▶ [Exercise description]
Reproduce, without any change, the span of lines from the opening of the records below to the line containing "with exactly two", inclusive.

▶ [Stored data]

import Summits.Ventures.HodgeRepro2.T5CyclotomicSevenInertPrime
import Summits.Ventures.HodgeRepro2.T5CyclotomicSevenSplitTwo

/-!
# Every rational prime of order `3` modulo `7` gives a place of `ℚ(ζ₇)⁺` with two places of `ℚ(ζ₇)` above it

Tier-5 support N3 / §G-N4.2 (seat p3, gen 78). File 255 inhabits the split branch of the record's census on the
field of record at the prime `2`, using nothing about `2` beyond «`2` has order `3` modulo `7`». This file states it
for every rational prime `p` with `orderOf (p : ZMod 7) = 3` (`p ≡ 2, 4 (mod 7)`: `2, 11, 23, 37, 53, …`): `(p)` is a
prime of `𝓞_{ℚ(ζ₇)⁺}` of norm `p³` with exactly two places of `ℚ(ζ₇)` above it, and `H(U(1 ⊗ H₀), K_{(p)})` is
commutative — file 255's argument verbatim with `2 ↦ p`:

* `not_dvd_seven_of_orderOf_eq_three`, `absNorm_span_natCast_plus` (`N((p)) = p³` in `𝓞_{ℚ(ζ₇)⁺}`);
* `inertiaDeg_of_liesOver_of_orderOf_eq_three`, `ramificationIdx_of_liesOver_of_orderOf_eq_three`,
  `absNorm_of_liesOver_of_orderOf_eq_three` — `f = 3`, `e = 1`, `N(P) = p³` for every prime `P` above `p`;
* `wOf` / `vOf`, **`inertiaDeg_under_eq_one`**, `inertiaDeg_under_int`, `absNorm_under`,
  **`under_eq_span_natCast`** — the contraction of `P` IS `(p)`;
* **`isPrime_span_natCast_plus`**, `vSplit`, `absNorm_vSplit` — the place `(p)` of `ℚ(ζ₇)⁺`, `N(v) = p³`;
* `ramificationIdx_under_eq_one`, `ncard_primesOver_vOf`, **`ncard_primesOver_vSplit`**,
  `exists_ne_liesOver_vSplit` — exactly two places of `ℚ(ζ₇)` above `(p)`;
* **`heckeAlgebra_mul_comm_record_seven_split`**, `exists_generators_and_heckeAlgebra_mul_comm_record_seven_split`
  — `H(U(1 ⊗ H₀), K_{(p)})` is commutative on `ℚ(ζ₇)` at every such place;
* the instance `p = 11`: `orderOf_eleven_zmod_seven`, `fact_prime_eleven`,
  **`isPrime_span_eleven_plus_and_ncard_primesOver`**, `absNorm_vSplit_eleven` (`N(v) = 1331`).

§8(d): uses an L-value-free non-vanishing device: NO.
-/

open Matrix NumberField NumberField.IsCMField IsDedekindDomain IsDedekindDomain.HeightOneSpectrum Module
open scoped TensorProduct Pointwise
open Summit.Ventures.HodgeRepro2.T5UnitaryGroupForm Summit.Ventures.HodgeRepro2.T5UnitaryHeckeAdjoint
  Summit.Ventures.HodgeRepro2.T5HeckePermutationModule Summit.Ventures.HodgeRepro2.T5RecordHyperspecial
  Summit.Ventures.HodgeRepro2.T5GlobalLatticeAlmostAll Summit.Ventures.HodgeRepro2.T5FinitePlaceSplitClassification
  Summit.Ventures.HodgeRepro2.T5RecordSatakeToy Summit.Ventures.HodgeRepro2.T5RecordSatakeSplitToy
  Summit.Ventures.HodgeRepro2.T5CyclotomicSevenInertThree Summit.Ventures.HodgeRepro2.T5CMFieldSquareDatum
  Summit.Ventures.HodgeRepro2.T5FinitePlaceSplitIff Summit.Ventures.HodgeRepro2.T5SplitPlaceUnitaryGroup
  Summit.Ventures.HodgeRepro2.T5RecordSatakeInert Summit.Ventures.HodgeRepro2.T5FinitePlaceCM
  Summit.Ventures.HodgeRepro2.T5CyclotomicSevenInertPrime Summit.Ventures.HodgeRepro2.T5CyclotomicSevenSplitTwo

▶ [Expected output]
import Summits.Ventures.HodgeRepro2.T5CyclotomicSevenInertPrime
import Summits.Ventures.HodgeRepro2.T5CyclotomicSevenSplitTwo

/-!
# Every rational prime of order `3` modulo `7` gives a place of `ℚ(ζ₇)⁺` with two places of `ℚ(ζ₇)` above it

Tier-5 support N3 / §G-N4.2 (seat p3, gen 78). File 255 inhabits the split branch of the record's census on the
field of record at the prime `2`, using nothing about `2` beyond «`2` has order `3` modulo `7`». This file states it
for every rational prime `p` with `orderOf (p : ZMod 7) = 3` (`p ≡ 2, 4 (mod 7)`: `2, 11, 23, 37, 53, …`): `(p)` is a
prime of `𝓞_{ℚ(ζ₇)⁺}` of norm `p³` with exactly two places of `ℚ(ζ₇)` above it, and `H(U(1 ⊗ H₀), K_{(p)})` is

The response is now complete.